## What to work on
Copy out every line of the data that has the word "hKdef" somewhere in it.

## Data for this exercise
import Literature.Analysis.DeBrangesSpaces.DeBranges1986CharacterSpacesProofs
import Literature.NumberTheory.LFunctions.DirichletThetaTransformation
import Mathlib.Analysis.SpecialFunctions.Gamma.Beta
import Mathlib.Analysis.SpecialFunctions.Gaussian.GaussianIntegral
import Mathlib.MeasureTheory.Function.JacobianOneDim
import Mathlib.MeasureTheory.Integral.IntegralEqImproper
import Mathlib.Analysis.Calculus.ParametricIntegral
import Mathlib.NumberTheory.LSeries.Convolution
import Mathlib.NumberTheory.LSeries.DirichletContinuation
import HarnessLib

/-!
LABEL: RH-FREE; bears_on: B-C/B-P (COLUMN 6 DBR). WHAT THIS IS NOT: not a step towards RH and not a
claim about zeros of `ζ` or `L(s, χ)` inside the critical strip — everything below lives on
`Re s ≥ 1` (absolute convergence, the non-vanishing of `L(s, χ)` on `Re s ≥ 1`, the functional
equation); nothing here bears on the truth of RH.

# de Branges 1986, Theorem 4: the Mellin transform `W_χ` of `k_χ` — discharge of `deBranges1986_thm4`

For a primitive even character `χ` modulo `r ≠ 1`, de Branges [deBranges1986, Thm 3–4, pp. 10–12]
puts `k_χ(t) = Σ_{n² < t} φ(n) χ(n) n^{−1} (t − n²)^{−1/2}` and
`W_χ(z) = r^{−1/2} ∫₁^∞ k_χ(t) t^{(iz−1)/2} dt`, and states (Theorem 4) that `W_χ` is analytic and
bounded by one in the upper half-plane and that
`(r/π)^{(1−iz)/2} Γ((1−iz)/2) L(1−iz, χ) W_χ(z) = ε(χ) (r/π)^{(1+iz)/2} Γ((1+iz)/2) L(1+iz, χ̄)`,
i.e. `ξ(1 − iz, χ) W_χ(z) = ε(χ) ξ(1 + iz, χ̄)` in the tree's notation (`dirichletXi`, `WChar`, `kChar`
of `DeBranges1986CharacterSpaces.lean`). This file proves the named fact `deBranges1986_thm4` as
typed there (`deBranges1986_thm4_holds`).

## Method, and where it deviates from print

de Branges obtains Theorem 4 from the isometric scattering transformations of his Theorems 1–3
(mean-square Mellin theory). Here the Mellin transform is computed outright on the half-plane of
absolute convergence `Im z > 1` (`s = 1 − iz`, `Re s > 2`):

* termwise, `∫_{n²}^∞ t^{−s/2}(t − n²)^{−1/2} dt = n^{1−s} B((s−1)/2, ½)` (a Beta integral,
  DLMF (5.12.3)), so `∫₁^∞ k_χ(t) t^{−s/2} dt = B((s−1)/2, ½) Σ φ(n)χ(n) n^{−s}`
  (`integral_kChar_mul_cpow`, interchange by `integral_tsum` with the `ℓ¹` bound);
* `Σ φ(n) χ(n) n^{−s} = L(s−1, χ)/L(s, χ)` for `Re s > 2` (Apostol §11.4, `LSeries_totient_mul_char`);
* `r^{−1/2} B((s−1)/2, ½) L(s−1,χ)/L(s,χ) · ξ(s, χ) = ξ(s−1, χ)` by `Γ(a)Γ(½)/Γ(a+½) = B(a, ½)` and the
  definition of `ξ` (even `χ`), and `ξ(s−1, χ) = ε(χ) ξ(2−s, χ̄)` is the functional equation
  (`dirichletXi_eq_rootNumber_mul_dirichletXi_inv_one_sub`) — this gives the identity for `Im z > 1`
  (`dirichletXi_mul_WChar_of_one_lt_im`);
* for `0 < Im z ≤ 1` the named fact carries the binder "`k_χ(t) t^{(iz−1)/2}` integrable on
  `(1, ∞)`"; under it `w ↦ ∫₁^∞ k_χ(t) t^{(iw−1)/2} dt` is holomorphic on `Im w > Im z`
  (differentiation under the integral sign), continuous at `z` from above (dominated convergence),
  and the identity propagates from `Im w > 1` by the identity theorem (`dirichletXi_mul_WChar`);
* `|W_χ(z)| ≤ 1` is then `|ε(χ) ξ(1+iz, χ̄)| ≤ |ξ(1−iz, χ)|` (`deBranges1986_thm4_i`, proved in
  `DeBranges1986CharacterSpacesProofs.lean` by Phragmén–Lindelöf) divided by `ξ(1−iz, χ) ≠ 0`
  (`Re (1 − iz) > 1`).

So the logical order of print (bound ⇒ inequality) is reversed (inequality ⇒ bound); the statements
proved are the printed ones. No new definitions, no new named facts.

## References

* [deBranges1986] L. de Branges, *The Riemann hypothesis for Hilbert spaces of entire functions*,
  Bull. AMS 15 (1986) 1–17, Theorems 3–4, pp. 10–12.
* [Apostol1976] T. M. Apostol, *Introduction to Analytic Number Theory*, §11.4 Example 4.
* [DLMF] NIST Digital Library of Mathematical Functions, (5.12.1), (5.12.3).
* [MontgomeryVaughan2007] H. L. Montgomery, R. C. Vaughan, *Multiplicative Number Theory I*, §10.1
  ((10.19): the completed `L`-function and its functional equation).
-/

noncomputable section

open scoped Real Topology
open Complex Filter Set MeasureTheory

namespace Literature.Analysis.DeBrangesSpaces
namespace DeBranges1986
---
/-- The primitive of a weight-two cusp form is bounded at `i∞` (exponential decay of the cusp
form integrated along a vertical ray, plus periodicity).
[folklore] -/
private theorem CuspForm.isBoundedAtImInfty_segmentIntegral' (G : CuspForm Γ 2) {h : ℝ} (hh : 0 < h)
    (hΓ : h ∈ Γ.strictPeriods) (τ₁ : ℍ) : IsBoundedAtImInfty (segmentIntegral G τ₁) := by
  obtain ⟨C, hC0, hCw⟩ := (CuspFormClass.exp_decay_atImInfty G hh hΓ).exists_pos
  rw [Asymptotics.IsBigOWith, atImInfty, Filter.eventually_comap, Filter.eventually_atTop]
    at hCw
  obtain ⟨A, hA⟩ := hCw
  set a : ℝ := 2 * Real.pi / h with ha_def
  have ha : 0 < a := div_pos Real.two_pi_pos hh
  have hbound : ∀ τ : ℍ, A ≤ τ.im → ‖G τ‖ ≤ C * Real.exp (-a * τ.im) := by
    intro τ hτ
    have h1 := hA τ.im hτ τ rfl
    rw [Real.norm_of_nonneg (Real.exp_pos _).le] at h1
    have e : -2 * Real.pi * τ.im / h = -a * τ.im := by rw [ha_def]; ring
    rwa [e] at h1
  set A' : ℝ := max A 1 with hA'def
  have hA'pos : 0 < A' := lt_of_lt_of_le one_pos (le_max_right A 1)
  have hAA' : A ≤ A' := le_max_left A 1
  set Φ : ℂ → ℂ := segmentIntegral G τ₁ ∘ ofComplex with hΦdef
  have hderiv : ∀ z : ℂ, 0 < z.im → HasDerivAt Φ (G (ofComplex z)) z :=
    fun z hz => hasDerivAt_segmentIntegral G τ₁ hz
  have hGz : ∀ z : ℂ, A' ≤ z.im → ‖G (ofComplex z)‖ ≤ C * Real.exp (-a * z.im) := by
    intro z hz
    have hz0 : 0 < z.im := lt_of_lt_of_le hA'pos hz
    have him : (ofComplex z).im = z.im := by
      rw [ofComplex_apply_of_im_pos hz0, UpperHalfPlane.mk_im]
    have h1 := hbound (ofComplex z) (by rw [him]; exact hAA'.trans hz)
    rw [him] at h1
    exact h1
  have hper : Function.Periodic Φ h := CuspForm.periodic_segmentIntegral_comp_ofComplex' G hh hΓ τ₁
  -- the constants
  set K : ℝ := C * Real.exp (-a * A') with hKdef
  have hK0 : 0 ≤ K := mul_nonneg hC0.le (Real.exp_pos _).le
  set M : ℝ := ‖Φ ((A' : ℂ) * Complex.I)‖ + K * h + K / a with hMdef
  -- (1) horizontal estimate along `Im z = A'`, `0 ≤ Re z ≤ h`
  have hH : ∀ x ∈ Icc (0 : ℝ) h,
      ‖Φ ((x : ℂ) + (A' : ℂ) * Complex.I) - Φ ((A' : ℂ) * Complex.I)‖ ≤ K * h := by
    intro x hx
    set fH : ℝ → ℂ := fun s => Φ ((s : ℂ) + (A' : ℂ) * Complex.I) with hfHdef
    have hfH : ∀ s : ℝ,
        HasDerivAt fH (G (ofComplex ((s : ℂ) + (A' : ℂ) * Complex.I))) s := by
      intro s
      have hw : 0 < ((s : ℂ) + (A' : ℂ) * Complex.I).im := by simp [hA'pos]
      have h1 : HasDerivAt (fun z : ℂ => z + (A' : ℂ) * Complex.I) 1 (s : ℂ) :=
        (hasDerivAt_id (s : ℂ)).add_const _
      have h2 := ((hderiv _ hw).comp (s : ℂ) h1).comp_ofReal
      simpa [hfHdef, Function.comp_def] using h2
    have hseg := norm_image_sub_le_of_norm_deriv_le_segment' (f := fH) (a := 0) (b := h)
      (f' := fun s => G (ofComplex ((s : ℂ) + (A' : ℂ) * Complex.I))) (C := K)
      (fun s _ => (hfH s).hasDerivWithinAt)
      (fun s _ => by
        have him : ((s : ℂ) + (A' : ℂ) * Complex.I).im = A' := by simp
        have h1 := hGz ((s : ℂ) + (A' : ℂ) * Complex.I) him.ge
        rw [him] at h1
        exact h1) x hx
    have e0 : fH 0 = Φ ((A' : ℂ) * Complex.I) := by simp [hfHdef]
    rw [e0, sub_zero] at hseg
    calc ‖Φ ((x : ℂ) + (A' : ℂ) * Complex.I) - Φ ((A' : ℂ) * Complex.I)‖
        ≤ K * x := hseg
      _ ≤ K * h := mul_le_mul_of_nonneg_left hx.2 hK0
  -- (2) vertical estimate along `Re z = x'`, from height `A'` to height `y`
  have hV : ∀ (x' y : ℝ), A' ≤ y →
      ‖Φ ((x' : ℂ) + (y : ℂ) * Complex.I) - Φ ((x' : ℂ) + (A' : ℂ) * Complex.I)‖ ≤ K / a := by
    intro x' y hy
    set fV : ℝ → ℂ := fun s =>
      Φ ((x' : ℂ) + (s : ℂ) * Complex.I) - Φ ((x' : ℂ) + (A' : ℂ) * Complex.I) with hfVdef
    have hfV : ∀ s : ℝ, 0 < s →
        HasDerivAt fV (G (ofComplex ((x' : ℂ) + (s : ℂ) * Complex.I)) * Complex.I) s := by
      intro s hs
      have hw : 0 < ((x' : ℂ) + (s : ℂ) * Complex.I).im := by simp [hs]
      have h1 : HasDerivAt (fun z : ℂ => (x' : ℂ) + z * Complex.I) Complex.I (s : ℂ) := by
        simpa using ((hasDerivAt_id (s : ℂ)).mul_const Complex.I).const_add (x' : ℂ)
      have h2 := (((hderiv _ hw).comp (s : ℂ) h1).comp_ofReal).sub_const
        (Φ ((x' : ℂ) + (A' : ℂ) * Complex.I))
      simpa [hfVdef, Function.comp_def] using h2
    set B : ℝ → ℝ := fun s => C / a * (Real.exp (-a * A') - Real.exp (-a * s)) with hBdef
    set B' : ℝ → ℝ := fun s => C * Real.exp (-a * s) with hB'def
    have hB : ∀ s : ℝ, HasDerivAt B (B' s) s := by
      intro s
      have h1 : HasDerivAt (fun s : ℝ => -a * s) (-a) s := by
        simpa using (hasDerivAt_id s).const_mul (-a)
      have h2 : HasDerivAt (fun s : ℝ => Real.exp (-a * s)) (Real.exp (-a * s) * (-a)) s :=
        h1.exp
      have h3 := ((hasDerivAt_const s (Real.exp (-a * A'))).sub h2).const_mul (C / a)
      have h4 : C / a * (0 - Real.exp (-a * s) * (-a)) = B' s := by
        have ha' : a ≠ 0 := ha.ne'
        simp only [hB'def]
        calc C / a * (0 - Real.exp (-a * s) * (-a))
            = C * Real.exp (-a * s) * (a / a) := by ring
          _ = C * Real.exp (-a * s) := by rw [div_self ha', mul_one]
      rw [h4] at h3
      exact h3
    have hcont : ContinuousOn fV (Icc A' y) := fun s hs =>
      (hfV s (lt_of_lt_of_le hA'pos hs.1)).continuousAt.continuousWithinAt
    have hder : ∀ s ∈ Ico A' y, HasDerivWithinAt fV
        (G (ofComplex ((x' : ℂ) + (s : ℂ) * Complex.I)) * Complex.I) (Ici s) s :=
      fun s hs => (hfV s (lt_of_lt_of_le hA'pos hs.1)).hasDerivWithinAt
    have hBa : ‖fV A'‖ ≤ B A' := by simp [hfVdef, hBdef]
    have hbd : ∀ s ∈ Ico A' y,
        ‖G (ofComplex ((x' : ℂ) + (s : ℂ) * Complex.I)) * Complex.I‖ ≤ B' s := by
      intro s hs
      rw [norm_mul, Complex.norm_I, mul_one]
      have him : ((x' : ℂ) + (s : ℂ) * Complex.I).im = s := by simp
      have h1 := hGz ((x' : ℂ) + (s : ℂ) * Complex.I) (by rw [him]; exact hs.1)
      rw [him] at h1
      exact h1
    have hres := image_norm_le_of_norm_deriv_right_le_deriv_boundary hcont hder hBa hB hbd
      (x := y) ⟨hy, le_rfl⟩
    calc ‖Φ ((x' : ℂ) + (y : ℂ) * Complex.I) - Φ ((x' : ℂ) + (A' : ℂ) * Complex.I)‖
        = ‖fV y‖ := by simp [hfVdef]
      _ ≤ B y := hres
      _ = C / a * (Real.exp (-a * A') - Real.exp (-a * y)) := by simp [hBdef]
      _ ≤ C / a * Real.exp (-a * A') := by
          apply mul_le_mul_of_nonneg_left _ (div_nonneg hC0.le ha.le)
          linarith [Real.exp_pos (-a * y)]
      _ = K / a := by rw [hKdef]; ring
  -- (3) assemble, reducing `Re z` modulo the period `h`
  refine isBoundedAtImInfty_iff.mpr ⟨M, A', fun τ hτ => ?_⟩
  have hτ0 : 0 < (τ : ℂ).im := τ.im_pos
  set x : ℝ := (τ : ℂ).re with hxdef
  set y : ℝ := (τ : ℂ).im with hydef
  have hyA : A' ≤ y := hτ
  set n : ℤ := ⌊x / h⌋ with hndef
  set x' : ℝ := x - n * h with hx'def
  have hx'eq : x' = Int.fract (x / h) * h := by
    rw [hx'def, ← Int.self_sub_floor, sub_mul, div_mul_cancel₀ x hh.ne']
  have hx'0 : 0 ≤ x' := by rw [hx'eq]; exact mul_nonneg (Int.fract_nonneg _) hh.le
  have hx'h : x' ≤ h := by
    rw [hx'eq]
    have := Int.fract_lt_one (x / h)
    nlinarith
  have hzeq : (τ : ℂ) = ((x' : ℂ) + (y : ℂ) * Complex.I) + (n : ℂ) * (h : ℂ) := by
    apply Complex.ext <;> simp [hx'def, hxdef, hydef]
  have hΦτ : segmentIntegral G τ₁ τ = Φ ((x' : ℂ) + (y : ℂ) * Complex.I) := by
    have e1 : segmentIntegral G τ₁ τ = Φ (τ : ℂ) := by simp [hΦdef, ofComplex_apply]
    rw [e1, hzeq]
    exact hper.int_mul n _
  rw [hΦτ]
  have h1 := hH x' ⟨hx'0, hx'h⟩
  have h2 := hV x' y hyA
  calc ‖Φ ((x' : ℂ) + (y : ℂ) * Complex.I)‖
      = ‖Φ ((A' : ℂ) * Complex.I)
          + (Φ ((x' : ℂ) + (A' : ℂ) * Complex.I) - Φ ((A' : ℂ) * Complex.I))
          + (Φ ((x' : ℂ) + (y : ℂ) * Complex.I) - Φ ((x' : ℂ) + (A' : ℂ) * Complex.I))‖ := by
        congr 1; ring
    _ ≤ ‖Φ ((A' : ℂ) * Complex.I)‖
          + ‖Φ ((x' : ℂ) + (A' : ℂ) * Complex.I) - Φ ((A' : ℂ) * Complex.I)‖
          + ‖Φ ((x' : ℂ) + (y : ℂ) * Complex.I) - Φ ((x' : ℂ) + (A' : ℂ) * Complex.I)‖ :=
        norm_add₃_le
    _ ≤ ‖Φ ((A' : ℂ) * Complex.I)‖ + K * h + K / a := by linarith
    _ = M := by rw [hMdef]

## Solution to the problem
  set K : ℝ := C * Real.exp (-a * A') with hKdef
      _ = K / a := by rw [hKdef]; ring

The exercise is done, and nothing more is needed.